- _Problem_
Reproduce the records below exactly, but only between the lines holding "theorem ofReal_bondJ_eq_zero_of_not_adj (p" and "theorem term_le_sum_ite (ι₀", inclusive.

- _Records to use_
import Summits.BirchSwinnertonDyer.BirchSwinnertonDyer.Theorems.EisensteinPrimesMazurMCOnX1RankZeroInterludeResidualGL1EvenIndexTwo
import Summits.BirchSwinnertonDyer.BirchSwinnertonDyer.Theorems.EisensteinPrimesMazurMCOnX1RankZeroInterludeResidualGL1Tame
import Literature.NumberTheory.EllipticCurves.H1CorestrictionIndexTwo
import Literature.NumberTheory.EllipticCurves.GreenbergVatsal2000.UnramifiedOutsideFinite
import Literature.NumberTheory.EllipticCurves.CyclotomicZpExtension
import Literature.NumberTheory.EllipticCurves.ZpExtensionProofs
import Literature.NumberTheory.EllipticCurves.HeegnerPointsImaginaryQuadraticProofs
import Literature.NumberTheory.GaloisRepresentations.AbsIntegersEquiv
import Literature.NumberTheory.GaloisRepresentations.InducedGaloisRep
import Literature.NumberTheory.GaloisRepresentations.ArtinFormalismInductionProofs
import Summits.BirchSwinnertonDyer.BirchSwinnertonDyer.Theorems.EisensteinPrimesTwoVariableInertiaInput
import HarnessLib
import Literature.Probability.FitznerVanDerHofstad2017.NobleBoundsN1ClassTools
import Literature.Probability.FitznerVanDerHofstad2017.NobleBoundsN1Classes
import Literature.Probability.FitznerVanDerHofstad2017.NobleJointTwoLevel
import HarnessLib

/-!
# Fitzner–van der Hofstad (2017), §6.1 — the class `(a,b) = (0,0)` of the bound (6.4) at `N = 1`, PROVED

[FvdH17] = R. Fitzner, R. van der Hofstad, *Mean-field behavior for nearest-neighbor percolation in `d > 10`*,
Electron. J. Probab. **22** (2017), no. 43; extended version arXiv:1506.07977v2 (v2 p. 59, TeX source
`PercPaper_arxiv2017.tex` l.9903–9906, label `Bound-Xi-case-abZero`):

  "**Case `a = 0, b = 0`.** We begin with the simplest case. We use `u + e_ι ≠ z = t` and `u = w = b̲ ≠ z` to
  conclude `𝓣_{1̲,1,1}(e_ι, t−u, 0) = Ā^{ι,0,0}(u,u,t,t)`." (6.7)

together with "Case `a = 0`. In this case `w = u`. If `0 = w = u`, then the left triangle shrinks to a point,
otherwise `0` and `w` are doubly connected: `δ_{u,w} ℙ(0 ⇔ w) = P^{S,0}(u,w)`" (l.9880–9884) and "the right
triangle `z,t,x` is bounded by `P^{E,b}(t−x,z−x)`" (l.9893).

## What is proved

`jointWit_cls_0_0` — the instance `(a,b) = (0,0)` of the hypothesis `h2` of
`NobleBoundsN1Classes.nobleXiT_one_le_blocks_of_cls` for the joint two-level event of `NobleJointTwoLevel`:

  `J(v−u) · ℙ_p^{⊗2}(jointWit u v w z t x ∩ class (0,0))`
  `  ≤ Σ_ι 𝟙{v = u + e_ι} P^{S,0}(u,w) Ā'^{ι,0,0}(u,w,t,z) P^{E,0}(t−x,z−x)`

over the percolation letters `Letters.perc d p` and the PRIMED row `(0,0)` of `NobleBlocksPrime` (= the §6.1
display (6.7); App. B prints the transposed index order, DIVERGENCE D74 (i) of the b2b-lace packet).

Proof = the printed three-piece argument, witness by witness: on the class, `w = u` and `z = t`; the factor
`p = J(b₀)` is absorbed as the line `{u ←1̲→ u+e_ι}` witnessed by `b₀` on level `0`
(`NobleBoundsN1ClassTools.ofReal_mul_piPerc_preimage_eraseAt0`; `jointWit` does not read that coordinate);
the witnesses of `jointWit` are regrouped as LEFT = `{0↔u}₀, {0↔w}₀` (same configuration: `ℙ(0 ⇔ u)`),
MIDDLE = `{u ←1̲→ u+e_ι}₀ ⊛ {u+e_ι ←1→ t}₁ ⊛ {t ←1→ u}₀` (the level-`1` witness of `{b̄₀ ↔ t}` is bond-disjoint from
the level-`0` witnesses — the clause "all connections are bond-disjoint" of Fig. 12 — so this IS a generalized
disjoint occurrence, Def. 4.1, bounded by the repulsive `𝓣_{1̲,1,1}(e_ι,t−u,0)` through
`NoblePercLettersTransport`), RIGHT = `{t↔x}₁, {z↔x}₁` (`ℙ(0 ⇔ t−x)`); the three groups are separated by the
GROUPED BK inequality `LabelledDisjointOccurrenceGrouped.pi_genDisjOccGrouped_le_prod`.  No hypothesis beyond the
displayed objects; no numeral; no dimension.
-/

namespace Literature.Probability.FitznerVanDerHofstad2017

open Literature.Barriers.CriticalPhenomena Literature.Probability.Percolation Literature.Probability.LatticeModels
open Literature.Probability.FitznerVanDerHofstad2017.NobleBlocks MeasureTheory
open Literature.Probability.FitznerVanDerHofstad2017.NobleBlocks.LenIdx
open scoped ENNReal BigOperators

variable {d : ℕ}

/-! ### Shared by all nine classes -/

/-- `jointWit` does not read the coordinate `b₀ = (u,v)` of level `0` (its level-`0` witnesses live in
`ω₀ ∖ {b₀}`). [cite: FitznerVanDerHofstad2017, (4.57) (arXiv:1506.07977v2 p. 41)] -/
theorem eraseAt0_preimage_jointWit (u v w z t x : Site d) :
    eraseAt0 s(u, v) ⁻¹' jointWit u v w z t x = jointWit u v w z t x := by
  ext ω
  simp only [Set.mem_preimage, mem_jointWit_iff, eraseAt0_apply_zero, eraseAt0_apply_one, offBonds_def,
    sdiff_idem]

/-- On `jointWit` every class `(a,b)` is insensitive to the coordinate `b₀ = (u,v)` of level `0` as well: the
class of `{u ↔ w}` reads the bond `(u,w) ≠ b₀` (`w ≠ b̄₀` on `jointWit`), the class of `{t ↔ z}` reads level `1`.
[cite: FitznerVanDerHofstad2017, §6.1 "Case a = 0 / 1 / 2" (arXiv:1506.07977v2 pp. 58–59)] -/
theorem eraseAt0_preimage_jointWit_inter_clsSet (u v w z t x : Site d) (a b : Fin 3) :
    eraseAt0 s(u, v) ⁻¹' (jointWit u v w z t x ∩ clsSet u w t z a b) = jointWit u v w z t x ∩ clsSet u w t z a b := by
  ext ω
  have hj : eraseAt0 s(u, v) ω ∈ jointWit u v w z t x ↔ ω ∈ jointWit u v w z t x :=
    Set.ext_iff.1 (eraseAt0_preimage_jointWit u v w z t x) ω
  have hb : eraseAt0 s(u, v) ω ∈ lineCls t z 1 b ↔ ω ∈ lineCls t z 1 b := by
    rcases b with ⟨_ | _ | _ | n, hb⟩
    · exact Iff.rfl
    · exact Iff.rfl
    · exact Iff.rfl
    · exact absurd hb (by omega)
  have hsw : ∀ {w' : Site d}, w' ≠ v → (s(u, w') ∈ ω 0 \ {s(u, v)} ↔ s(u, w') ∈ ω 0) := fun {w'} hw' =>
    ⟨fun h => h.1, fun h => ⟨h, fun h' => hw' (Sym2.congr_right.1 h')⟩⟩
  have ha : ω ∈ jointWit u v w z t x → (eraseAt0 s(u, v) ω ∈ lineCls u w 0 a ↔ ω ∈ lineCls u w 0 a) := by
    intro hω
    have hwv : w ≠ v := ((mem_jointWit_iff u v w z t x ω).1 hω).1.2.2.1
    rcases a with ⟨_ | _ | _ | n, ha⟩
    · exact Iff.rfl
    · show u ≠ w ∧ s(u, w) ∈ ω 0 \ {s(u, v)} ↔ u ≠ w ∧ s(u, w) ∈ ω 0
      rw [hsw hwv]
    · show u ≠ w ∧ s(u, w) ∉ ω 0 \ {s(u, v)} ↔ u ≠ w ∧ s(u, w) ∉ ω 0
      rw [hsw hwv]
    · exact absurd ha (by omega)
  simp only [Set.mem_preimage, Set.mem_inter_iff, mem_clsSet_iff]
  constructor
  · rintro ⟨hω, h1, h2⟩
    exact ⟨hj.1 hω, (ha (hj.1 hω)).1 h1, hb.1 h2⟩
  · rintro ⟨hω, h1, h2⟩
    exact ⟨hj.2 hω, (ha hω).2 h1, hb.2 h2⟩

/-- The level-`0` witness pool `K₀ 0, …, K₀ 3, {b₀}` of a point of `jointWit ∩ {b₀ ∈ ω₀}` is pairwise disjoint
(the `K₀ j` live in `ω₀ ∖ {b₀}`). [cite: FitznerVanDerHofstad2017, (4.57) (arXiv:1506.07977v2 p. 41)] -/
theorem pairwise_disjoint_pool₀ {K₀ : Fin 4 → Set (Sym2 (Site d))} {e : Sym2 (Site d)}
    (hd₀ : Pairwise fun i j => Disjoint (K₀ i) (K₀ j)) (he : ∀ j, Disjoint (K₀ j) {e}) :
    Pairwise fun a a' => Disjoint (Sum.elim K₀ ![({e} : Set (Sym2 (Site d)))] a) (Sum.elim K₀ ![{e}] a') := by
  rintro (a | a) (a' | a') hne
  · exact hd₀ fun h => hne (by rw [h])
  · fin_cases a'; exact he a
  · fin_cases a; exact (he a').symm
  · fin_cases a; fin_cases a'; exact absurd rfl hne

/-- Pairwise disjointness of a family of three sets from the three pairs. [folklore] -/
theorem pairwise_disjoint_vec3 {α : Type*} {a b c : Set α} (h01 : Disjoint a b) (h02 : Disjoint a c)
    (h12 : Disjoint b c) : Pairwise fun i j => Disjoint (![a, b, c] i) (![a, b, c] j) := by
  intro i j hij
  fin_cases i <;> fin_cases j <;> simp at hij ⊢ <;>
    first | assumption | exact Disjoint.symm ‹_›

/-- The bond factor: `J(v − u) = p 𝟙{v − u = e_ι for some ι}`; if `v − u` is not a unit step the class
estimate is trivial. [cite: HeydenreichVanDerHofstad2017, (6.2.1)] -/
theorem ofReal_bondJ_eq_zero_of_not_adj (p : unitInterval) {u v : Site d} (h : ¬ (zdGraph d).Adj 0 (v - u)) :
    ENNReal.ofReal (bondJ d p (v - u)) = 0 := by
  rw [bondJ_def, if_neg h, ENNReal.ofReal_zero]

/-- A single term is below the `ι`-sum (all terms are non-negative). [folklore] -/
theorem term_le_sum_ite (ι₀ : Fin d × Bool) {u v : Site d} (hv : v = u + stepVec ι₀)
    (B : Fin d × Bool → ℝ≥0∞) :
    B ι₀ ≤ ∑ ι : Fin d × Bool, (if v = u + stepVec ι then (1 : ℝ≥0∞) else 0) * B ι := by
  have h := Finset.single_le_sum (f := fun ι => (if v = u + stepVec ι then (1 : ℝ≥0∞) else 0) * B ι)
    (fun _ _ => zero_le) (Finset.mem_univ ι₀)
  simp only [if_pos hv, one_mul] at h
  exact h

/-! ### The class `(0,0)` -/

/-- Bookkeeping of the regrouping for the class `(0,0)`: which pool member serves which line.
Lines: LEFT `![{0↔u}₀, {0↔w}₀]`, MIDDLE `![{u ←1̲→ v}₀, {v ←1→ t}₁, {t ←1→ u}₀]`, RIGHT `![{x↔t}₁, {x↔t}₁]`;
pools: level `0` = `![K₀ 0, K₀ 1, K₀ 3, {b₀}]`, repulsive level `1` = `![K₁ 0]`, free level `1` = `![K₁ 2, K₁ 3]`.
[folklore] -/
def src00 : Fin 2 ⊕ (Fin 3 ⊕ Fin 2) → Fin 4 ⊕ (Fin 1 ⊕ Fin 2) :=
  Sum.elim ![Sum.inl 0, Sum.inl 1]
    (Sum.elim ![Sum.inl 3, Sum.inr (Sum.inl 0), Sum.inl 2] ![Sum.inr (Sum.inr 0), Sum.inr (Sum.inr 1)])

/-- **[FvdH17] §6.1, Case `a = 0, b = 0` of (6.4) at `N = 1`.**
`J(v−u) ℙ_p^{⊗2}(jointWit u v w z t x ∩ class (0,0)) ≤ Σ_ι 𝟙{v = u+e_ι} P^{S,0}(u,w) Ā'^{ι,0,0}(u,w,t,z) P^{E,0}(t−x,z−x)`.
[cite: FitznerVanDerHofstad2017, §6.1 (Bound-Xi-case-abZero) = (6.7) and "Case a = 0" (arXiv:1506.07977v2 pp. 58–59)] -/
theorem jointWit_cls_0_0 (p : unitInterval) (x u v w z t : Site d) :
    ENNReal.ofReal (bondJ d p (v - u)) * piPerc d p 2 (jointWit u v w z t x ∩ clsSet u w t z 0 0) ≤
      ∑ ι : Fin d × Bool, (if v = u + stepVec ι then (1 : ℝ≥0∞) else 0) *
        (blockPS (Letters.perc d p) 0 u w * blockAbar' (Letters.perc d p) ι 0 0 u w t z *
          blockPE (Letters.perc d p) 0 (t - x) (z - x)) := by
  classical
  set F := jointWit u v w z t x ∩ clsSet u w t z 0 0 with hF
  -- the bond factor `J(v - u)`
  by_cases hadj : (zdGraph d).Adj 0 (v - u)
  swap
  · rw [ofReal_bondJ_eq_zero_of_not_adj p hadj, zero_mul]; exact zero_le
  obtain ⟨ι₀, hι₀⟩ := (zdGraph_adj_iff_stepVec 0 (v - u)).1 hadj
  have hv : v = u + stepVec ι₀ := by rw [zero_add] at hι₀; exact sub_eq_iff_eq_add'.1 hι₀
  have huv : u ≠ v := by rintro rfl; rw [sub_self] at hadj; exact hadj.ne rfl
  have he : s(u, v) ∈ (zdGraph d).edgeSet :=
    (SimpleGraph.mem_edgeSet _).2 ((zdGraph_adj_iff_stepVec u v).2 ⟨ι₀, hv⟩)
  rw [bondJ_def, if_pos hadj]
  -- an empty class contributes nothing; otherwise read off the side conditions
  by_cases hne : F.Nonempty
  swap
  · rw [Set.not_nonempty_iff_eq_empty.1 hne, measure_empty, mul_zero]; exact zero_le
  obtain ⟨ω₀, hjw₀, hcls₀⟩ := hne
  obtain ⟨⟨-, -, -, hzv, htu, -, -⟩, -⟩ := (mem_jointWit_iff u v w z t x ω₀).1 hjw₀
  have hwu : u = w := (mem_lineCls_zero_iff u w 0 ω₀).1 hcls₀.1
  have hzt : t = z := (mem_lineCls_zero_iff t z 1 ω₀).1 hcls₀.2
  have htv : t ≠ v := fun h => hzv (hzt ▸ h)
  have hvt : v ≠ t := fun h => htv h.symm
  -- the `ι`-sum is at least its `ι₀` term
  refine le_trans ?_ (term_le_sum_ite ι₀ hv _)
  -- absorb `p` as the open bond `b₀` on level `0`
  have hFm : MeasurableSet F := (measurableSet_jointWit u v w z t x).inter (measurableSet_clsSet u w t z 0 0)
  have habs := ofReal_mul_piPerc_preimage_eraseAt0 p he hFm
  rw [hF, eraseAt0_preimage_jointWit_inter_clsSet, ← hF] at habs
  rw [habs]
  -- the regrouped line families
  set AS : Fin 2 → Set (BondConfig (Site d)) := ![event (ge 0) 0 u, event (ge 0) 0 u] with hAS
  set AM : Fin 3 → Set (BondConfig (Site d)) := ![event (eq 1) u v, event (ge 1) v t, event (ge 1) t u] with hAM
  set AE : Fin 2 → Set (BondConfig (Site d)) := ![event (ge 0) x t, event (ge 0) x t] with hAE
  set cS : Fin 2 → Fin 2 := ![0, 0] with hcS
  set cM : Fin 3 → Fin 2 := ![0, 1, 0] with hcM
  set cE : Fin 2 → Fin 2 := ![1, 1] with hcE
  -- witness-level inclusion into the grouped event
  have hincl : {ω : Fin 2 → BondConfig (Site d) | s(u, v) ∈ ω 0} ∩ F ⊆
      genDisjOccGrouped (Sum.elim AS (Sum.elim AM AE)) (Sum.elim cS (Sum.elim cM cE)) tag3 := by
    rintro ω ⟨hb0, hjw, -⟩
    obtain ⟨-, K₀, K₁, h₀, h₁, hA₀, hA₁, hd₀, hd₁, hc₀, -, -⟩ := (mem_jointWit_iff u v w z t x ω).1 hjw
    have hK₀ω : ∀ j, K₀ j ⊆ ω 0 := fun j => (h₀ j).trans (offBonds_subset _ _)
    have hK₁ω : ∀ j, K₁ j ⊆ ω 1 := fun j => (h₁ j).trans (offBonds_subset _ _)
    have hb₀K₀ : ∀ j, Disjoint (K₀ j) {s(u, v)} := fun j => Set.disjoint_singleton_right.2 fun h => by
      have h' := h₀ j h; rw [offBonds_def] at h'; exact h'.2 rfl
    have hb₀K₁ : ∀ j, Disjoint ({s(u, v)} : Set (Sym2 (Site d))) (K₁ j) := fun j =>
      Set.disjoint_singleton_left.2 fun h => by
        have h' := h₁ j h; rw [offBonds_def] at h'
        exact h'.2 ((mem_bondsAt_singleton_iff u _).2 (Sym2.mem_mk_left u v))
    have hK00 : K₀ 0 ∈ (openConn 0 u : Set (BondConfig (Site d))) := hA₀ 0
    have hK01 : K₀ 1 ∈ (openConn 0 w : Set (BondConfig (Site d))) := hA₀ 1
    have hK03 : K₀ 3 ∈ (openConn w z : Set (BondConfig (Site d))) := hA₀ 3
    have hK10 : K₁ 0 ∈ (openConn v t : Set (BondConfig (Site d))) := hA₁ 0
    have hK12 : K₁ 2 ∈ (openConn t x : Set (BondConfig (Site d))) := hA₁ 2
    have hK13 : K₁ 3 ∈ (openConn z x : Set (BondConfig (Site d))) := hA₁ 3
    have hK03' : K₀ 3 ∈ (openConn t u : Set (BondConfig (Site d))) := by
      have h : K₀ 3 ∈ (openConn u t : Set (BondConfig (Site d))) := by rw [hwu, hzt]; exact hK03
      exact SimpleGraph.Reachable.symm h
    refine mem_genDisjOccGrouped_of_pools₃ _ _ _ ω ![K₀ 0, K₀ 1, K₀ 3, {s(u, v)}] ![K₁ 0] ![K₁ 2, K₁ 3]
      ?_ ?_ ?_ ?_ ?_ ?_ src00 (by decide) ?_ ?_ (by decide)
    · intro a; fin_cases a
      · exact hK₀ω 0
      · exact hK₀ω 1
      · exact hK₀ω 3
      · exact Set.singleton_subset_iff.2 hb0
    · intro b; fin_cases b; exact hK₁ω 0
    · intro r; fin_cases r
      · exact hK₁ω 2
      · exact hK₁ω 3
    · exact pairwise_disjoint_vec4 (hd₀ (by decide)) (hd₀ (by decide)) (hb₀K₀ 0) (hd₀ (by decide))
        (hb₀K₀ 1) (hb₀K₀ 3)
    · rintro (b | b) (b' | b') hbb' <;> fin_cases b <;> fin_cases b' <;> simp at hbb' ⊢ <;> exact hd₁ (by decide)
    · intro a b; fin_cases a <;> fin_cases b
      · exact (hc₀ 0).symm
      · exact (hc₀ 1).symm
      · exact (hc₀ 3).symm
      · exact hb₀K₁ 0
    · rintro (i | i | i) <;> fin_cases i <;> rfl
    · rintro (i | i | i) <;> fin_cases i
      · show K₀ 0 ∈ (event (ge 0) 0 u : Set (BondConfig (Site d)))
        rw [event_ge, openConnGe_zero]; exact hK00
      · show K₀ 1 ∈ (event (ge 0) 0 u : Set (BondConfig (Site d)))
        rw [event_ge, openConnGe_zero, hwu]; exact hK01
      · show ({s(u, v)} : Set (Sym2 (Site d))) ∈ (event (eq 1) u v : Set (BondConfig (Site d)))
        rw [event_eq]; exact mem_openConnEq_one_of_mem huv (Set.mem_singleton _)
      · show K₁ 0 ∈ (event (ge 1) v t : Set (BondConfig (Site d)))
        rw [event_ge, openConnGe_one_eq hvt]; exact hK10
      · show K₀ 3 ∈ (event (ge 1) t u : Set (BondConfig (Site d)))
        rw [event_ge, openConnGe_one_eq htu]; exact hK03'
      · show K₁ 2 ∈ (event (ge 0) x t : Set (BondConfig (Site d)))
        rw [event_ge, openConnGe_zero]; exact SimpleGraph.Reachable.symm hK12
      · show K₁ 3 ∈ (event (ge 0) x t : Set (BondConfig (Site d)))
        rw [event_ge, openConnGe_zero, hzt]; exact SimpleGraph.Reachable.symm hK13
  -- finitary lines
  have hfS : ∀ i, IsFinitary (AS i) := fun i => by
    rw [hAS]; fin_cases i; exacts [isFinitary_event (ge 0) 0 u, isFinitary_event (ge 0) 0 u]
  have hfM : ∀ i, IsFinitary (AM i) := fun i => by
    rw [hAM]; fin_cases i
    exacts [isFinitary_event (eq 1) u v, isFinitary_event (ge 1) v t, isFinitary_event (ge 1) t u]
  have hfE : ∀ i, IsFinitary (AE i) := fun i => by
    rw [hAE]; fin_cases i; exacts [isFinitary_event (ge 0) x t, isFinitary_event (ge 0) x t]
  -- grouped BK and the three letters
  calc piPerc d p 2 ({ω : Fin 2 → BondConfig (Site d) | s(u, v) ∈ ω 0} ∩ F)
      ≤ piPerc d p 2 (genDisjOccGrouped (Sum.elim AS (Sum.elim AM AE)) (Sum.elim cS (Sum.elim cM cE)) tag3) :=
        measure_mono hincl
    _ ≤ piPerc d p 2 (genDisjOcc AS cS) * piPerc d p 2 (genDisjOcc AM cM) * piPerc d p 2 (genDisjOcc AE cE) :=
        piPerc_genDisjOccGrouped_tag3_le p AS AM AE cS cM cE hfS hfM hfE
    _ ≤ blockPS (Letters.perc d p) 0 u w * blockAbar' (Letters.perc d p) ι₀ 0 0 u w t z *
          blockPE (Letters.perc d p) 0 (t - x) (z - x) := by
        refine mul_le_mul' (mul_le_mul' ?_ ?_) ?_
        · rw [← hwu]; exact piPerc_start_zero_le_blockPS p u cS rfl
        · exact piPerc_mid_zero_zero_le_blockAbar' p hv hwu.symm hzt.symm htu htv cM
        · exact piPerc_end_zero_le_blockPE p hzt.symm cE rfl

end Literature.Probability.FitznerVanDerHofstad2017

- _Response to the exercise_
theorem ofReal_bondJ_eq_zero_of_not_adj (p : unitInterval) {u v : Site d} (h : ¬ (zdGraph d).Adj 0 (v - u)) :
    ENNReal.ofReal (bondJ d p (v - u)) = 0 := by
  rw [bondJ_def, if_neg h, ENNReal.ofReal_zero]

/-- A single term is below the `ι`-sum (all terms are non-negative). [folklore] -/
theorem term_le_sum_ite (ι₀ : Fin d × Bool) {u v : Site d} (hv : v = u + stepVec ι₀)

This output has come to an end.